Saved data entries
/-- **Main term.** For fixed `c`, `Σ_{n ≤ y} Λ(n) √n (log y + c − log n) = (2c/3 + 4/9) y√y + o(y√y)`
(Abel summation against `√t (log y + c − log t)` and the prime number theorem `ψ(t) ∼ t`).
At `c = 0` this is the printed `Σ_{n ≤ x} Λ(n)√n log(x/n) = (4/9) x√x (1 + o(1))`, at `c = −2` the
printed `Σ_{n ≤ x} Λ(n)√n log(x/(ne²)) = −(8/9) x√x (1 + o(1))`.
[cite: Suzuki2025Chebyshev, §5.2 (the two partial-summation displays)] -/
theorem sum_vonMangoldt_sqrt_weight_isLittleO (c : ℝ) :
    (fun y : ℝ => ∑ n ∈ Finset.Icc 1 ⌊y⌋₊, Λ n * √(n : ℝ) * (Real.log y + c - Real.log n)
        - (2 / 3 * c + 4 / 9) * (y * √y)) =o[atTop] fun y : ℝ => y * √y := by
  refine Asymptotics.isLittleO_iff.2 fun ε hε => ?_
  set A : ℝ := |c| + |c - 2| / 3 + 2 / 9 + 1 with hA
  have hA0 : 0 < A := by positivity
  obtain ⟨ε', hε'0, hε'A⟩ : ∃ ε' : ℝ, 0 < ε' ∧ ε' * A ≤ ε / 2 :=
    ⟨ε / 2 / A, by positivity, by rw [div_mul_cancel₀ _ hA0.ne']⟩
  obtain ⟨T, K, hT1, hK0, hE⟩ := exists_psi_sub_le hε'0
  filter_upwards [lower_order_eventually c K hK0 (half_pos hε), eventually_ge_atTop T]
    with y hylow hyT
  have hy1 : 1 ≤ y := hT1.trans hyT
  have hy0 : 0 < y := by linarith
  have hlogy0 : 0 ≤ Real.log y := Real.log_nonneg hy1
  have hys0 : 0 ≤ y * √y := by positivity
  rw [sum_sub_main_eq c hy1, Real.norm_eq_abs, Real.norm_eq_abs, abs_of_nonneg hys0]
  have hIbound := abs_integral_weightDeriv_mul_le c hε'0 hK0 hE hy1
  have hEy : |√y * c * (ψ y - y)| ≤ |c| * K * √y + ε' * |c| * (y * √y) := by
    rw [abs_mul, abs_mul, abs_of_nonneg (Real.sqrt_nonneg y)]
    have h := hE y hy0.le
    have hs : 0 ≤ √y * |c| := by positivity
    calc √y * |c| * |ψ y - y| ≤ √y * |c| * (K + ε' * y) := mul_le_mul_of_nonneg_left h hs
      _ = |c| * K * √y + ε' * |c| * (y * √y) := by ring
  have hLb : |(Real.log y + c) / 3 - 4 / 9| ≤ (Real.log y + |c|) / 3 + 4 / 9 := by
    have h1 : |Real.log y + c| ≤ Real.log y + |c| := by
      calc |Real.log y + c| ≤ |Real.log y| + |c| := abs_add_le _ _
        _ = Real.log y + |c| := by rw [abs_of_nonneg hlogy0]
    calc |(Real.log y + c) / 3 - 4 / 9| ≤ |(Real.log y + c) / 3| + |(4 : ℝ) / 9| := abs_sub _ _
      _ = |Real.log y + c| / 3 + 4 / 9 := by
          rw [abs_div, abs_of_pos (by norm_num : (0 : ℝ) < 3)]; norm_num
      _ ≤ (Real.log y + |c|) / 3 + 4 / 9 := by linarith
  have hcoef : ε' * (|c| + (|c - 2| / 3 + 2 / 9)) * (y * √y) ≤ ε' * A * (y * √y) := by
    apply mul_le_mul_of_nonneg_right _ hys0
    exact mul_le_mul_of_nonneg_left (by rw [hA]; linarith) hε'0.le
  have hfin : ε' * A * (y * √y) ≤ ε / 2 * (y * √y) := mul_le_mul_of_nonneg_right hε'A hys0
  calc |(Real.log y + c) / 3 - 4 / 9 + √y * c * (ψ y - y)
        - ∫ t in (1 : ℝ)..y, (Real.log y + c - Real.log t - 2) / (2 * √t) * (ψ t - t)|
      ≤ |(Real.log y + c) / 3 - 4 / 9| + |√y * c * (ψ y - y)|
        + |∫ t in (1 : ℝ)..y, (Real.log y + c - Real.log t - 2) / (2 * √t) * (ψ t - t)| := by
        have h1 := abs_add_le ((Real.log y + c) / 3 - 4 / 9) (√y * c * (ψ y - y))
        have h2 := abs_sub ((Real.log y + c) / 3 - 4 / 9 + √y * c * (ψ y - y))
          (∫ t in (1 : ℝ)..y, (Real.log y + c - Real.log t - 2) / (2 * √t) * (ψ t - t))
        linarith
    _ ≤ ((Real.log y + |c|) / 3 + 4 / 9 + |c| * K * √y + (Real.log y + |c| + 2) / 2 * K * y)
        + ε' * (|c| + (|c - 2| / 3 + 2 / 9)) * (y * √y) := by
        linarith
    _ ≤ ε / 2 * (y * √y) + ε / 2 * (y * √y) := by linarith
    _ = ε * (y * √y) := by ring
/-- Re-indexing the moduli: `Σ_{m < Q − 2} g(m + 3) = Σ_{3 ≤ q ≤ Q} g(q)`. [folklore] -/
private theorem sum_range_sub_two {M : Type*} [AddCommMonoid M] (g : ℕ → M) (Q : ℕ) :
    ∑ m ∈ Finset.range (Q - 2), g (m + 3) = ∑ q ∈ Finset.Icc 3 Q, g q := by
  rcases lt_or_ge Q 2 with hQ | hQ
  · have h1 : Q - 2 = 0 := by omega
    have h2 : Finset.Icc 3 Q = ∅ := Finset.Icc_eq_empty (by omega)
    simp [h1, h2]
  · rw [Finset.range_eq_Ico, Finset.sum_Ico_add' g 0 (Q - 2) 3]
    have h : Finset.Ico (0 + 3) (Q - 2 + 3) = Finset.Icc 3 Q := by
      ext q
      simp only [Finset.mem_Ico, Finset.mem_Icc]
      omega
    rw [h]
...
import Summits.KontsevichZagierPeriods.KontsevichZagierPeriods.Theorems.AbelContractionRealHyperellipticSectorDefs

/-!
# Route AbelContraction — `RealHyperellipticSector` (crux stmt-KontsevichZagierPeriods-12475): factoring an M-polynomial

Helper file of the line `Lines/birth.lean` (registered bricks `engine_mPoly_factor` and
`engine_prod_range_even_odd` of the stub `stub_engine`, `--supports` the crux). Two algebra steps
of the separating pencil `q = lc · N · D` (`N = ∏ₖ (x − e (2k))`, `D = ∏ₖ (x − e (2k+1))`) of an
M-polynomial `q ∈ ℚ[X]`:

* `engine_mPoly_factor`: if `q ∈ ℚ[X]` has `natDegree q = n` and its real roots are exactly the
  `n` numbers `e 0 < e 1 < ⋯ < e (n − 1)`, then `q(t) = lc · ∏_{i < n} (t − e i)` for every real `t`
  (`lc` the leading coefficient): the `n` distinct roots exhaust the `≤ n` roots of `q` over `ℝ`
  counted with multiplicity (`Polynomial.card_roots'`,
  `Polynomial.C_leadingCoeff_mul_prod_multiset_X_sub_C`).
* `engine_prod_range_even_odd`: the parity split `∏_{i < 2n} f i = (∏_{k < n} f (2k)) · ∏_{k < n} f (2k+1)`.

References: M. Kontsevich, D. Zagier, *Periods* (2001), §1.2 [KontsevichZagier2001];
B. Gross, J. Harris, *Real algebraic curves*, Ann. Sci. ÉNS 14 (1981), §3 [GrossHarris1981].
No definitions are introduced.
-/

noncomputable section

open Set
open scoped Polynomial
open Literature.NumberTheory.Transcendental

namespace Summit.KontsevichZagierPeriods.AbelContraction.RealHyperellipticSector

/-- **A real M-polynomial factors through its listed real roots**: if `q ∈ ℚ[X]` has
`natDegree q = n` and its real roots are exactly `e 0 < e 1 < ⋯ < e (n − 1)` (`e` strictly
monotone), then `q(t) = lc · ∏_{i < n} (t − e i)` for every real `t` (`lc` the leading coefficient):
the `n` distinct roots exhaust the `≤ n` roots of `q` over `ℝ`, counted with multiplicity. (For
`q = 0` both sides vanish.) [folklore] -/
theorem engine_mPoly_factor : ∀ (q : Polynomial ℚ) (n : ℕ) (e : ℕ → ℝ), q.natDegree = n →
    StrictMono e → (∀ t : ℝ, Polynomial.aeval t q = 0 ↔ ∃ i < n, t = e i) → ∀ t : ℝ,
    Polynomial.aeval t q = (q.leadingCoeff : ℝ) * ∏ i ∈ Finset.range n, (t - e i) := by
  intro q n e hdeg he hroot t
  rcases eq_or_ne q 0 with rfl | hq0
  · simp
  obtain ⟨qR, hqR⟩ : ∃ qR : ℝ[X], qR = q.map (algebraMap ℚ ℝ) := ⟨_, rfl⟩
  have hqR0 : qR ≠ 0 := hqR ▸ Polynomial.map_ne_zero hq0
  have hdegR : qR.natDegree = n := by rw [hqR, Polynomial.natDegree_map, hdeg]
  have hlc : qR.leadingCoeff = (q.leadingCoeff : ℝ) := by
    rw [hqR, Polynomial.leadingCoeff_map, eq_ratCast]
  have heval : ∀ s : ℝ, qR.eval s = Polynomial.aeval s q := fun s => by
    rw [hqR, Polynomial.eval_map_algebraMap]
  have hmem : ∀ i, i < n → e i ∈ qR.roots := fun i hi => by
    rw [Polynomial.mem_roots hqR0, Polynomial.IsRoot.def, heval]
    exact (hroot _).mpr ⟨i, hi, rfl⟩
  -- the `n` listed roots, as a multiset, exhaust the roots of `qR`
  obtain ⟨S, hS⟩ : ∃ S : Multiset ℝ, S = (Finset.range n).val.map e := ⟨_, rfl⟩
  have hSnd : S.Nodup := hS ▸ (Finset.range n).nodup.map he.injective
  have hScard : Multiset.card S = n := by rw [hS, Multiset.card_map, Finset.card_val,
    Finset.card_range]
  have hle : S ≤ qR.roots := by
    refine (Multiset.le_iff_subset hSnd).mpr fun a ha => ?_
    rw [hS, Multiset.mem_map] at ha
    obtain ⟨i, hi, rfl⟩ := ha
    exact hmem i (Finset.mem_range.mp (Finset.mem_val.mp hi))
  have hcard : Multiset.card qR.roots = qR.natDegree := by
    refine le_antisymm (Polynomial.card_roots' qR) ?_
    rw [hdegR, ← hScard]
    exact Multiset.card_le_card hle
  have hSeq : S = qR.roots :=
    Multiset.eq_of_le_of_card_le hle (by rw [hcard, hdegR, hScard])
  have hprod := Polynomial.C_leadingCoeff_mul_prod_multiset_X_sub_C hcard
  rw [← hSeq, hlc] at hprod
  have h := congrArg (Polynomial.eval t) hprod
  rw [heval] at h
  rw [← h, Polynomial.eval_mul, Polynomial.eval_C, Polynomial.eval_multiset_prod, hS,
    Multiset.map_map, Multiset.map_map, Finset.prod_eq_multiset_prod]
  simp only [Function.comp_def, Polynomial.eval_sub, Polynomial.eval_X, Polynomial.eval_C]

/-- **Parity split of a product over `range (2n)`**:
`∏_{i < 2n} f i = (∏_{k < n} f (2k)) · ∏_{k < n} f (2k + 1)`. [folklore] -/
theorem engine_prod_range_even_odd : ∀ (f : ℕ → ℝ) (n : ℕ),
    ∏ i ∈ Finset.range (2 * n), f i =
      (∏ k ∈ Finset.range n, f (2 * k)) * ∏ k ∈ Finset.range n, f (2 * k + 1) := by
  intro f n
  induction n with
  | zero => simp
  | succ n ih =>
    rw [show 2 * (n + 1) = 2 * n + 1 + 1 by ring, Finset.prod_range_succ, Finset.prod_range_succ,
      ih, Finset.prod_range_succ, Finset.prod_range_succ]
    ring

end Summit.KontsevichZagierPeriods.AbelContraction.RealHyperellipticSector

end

Assigned task |
Your answer should be the lines above, from the line containing "((Real.log y + |c|)" up to and including the line containing "Q, g q := by", reproduced exactly and with nothing else.

Solution |
    _ ≤ ((Real.log y + |c|) / 3 + 4 / 9 + |c| * K * √y + (Real.log y + |c| + 2) / 2 * K * y)
        + ε' * (|c| + (|c - 2| / 3 + 2 / 9)) * (y * √y) := by
        linarith
    _ ≤ ε / 2 * (y * √y) + ε / 2 * (y * √y) := by linarith
    _ = ε * (y * √y) := by ring
/-- Re-indexing the moduli: `Σ_{m < Q − 2} g(m + 3) = Σ_{3 ≤ q ≤ Q} g(q)`. [folklore] -/
private theorem sum_range_sub_two {M : Type*} [AddCommMonoid M] (g : ℕ → M) (Q : ℕ) :
    ∑ m ∈ Finset.range (Q - 2), g (m + 3) = ∑ q ∈ Finset.Icc 3 Q, g q := by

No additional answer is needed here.